# It May Not Be An Epperlein, But I Like It



## harleymanstan (May 29, 2009)

I didn't get the Epperlein, but have another find I recently acquired, that I'd like to share with the group. I got it on Ebay with a buy it now. It arrived with a broken balance staff, but I had a parts watch, and replaced the balance. It is running like a top now. :thumbup:

It is listed in Pieter Doensen's book "History of the Modern Wristwatch" on page 230 (picture included). The explanation of the watch states: 1966 Lip markets the "Nautic-Ski", a robust diving watch. The movement is a caliber R 184, also known as the "Datolip." This is the first electric watch with date indication.

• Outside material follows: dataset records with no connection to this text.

import Summits.BirchSwinnertonDyer.BirchSwinnertonDyer.Theorems.PrintCFramBottomClassIndexLawFiveLeKrizLiLocusLValueFree
import HarnessLib

/-!
# Route `PrintCFram`, crux C2 `BottomClassIndexLawFiveLe` (stmt-BirchSwinnertonDyer-20372), line `eisenstein-resource-bdp-line`
# (registry v13/v14): the regular-locus theorem WITHOUT the `L`-value binder, and «KRIZ–LI DATUM ⟺ CHARACTER DATA»

Cell `bsd-print-cfram`, width seat `bsd-line-cfram-p1-w6` (generation g2); `--supports stmt-BirchSwinnertonDyer-20372` (helper).
THEOREMS ONLY (0 definitions, 0 named facts, 0 `sorry`); tree-only. Sequel of `…KrizLiLocusLValueFree`
(`KrizLiLValueFree.entireLFunction_twist_one_ne_zero_cmRamified_of_thm120`: on the CM-ramified class the conjunct
`L(W^{(d_{K''})}, 1) ≠ 0` of a Kriz–Li datum follows from its other conjuncts by Kriz–Li Thm. 1.20 + Gross–Zagier + modularity).

HONEST FRAMING. The crux C2 is CLASS-WIDE and stays OPEN; nothing about BSD is proved here; no summit statement is proved by
this seat; no stub is closed; everything is CONDITIONAL on the displayed named facts (Kriz–Li 2019 Thm. 1.20, the seven print
facts of p630429 — Hsieh 2014 Thm. A, Liu–Zhang–Zhang 2018, `ToricPublishedInputs`, Poitou–Tate for Ш, Burungale–Flach 2024,
modularity, Cassels).

WHAT IS PROVED.
* §1 `ramifiedCMBottomClassIndexLawAtZp_of_regularKrizLiDatum_lValueFree`: LEAD g5's regular-locus theorem
  `RegularLocus.ramifiedCMBottomClassIndexLawAtZp_of_regularKrizLiDatum` (p630429) with the binder
  `hLt : (W.quadraticTwist d_{K''}).entireLFunction 1 ≠ 0` REMOVED (supplied by the prequel).
* §2 `exists_krizLiDatum_of_characterData` / `exists_krizLiDatum_iff_exists_characterData`: for a class member `W`
  (CM, `p ≥ 5` CM-ramified, `r_an = 1`) the existential `hKLd` on which the registered composition
  `EisensteinResourceBdpLine.BottomClassIndexLawFiveLe_of` case-splits — «a Kriz–Li datum: level `N = N_W`, Heegner field `K''`
  (`d` odd `< −4`), parametrisation `Dt`, Heegner datum `H`, embedding `ι`, Heegner point `P`, `L(W^{(d)},1) ≠ 0`, character data
  `(ψ, ω, ε_{K''})` with the trace form, (1), (3), (4)» — is EQUIVALENT, modulo `ToricPublishedInputs` (Heegner points over `K''`:
  `exists_isHeegnerPoint`, whose `IsHeegnerPoint` carries `Dt`, `H`, `ι`) and Kriz–Li Thm. 1.20, to the purely arithmetic
  «CHARACTER DATA: an imaginary quadratic `K''`, Heegner for `N_W`, `d_{K''}` odd `< −4`, and `(ψ, ω, ε_{K''})` with the trace form,
  (1), (3), (4)». Consequently the off-locus hypothesis `¬ ∃ (Kriz–Li datum)` of the two research stubs
  (`stub_kolyvaginUpper_borelCM_pairSum_offKrizLi`, `stub_flatEisensteinIncl_cmRamified_offKrizLi`) is equivalent to
  `¬ ∃ (character data)`: OFF THE LOCUS MEANS «for every Heegner field `K''` of `N_W` with `d` odd `< −4` and every Kriz–Li
  character pair `(ψ, ω)` of `W` at `p`, `p ∣ B_{1,ψ₀⁻¹ε_{K''}}·B_{1,ψ₀ω⁻¹}`» — a statement about Bernoulli numbers and the `a_ℓ(W)`
  only (no modular parametrisation, no Heegner point, no `L`-value).
beyond-print theorem: NO (plumbing). BSD is not proved by any of this.

References: [KrizLi2019] Thm. 1.20 (pp. 7–8), Rem. 1.21 (p. 8); [GrossZagier1986] Thm. I.(6.3), I.§4; [Gross1984] §§3–4;
[CastellaGrossiLeeSkinner2022] Thm. 5.3.1 (arXiv:2008.02571).
-/

set_option autoImplicit false
-- `…BirchSwinnertonDyer.BirchSwinnertonDyer.Theorems…` is the problem's mandated namespace (D-0017).
set_option linter.dupNamespace false

noncomputable section

open scoped Classical

namespace Summit.BirchSwinnertonDyer.BirchSwinnertonDyer.Theorems.PrintCFram.KrizLiLValueFree

open WeierstrassCurve NumberField IsDedekindDomain Field
  Literature.NumberTheory.EllipticCurves Literature.NumberTheory.EllipticCurves.GreenbergSelmer
  Literature.NumberTheory.EllipticCurves.GreenbergVatsal2000 Literature.NumberTheory.EllipticCurves.ModularForms
  Literature.NumberTheory.EllipticCurves.Rank1Residual Literature.NumberTheory.EllipticCurves.Rank1Residual.Typed
  Literature.NumberTheory.GaloisRepresentations Literature.NumberTheory.GaloisCohomology
  Summit.BirchSwinnertonDyer.BirchSwinnertonDyer.Theses.UniversalToricDescent
  Summit.BirchSwinnertonDyer.Rank1Residual Summit.BirchSwinnertonDyer.Rank1Residual.Additive
  Summit.BirchSwinnertonDyer.Rank1Residual.X11b Summit.BirchSwinnertonDyer.Rank1Residual.X11b.AcSelmer
  Summit.BirchSwinnertonDyer.Rank1Residual.X12
  Summit.BirchSwinnertonDyer.BirchSwinnertonDyer.Theorems
  Summit.BirchSwinnertonDyer.BirchSwinnertonDyer.Theorems.PrintCFram

/-! ## §1 The regular-locus theorem (p630429) without the `L`-value binder -/

section RegularLocus

variable {p : ℕ} [Fact p.Prime]

/-- **The crux's CONCLUSION for `W` on the REGULAR KRIZ–LI LOCUS, modulo PRINT only, WITHOUT the binder `L(W^{(d_{K''})}, 1) ≠ 0`.**
Verbatim `RegularLocus.ramifiedCMBottomClassIndexLawAtZp_of_regularKrizLiDatum` (p630429: `W/ℚ` globally minimal CM, `p ≥ 5`
CM-ramified, `r_an(W) = 1`; a Heegner field `K''` of `N_W` with `d` odd `< −4`, a Heegner point `P`; Kriz–Li's `(ψ, ω)` with the
trace form, (1), (3); `ε_{K''}` and (4); one anticyclotomic frame `(κ, γ, 𝔭 ∋ p)` that is REGULAR in the residual-Selmer currency
`hreg`) except that its hypothesis `hLt` is now DERIVED (`entireLFunction_twist_one_ne_zero_cmRamified_of_thm120`: Kriz–Li ⟹ `P`
non-torsion ⟹ Gross–Zagier ⟹ `r_an(W) + r_an(W^{(d)}) ≤ 1` ⟹ `L(W^{(d)}, 1) ≠ 0`). CONDITIONAL on the seven print facts
`hprints` and Kriz–Li Thm. 1.20 `hKL`; closes nothing; BSD is not proved by any of this.
[cite: KrizLi2019, Thm. 1.20 (pp. 7–8), Rem. 1.21 (p. 8)] [cite: CastellaGrossiLeeSkinner2022, Thm. 5.3.1 (arXiv:2008.02571)]
[cite: GrossZagier1986, Thm. I.(6.3) and V.§2] -/
theorem ramifiedCMBottomClassIndexLawAtZp_of_regularKrizLiDatum_lValueFree
    (hprints : Hsieh2014.thmA_exists_isHsiehLFunction_unrPeriod_anyLevel ∧
      LiuZhangZhang2018.thm151_thm153_modularCurve_heegnerVector_additive ∧
      ToricPublishedInputs ∧
      (∀ (K : Type) [Field K] [NumberField K], poitouTate_sha_tateDual K) ∧
      bsdTriple_of_hasCM_of_L_one_ne_zero ∧ hasEntireLFunction_rat ∧ bsdRHS_eq_of_isIsogenous)
    (hKL : KrizLi2019.thm120_padicLogHeegner_unit_of_bernoulli)
    (W : WeierstrassCurve ℚ) [W.IsElliptic] [W.IsGloballyMinimal] (hCM : W.HasCM) (hram : CMRamified W p) (h5 : 5 ≤ p)
    (hr : W.analyticRank = 1)
    (N : ℕ) [NeZero N] (K : Type) [Field K] [NumberField K]
    (Dt : ModularParametrizationData W N) (H : HeegnerDatum N (NumberField.discr K)) (ι : K →+* ℂ)
    (P : (W.baseChange K).toAffine.Point)
    (hN : W.conductorNorm ℤ = N) (hK : IsImaginaryQuadratic K) (hHN : SatisfiesHeegnerHypothesis N K)
    (hodd : Odd (NumberField.discr K)) (hd4 : NumberField.discr K < -4)
    (hP : WeierstrassCurve.Affine.Point.map ι.toRatAlgHom P = heegnerPointComplex Dt H)
    (f : ℕ) [NeZero f] (ψ : DirichletCharacter ℚ_[p] f) (ω : DirichletCharacter ℚ_[p] p)
    (hψ : ψ.IsPrimitive) (hω : KrizLi2019.IsTeichmullerCharacter ω)
    (hss : ∀ ℓ : ℕ, ℓ.Prime → ¬ (ℓ ∣ p * W.conductorNorm ℤ) →
      ‖((W.LFunction ℓ : ℤ) : ℚ_[p]) - (ψ (ℓ : ZMod f) + ψ⁻¹ (ℓ : ZMod f) * ω (ℓ : ZMod p))‖ < 1)
    (h1 : ψ (p : ZMod f) ≠ 1) (h1' : KrizLi2019.primVal (KrizLi2019.invMulOmega ψ ω) p ≠ 1)
    (h3 : ∀ ℓ : ℕ, (hℓ : ℓ.Prime) → ℓ ≠ p →
      (haveI := Fact.mk hℓ; ¬ W.HasGoodReductionAtPrime ℓ ∧ ¬ W.HasMultiplicativeReductionAtPrime ℓ) →
      ψ (ℓ : ZMod f) ≠ 1 ∧ KrizLi2019.primVal (KrizLi2019.invMulOmega ψ ω) ℓ ≠ 1)
    (εK : DirichletCharacter ℚ_[p] (NumberField.discr K).natAbs) (hεK : KrizLi2019.IsKroneckerCharacterOf K εK)
    (h4 : ¬ (‖KrizLi2019.bernoulliOnePrim (KrizLi2019.bernoulliCharOne ψ εK) *
        KrizLi2019.bernoulliOnePrim (KrizLi2019.bernoulliCharTwo ψ εK ω)‖ ≤ (p : ℝ)⁻¹))
    (κ : ZpExtension K p) (hκ : κ.IsAnticyclotomic) (γ : Field.absoluteGaloisGroup K) [Fact (κ.IsTopGenerator γ)]
    (𝔭 : HeightOneSpectrum (𝓞 K)) (h𝔭 : ((p : ℕ) : 𝓞 K) ∈ 𝔭.asIdeal)
    (hreg : ∃ Φ : X2.ResidualDevissageModules.StableSubgroup (absoluteGaloisGroup K) ((W.baseChange K).geomTorsion (p : ℤ)),
      (∀ y : Φ.Quot, (∀ g : ↥(κ.kerSubgroup ⊓ GreenbergSelmer.decomp 𝔭), g • y = y) → y = 0) ∧
      Nat.card (datumStrictSelmer κ.kerSubgroup Φ.Sub p (AcSelmer.bdpData Φ.Sub p 𝔭)
          {v : HeightOneSpectrum (𝓞 K) | ¬ (W.baseChange K).HasGoodReductionAt v ∧ ((p : ℕ) : 𝓞 K) ∉ v.asIdeal}) = 1 ∧
      Nat.card (datumStrictSelmer κ.kerSubgroup Φ.Quot p (AcSelmer.bdpData Φ.Quot p 𝔭)
          {v : HeightOneSpectrum (𝓞 K) | ¬ (W.baseChange K).HasGoodReductionAt v ∧ ((p : ℕ) : 𝓞 K) ∉ v.asIdeal}) = 1) :
    X12.O11.RamifiedCMBottomClassIndexLawAtZp W p :=
  RegularLocus.ramifiedCMBottomClassIndexLawAtZp_of_regularKrizLiDatum hprints hKL W hCM hram h5 hr N K Dt H ι P hN hK hHN hodd
    hd4
    (entireLFunction_twist_one_ne_zero_cmRamified_of_thm120 hKL hprints.2.2.1 W hCM hram h5 hr N K Dt H ι P hN hK hHN hP f ψ ω
      hψ hω hss h1 h1' h3 εK hεK h4)
    hP f ψ ω hψ hω hss h1 h1' h3 εK hεK h4 κ hκ γ 𝔭 h𝔭 hreg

I really like the thick case and the large crowns. The top one rotates the inner bezel, and the bottom one sets the time and date. :cool2: Hope you enjoy the pictures.

harleymanstan


----------



## msq (Feb 18, 2010)

Looks like the dial aged pretty well. Looks great! great find


----------



## mel (Dec 6, 2006)

*C H U N K Y !* Very nice indeed :yes:


----------



## Silver Hawk (Dec 2, 2003)

Unusual to see Belforte *and* LIP on the same dial. Nice catch!

Mine says hello.


----------



## jasonm (Nov 22, 2003)

I do like these Super compressor cases.... Great find


----------



## JonW (Mar 23, 2005)

So beautiful! Great catch!


----------



## martinus_scriblerus (Sep 29, 2008)

Another good one.


----------



## dombox40 (Oct 20, 2008)

Very nice Jarret another good find.


----------



## Larry from Calgary (Jun 5, 2006)

Very nice Jarret.

:thumbup:


----------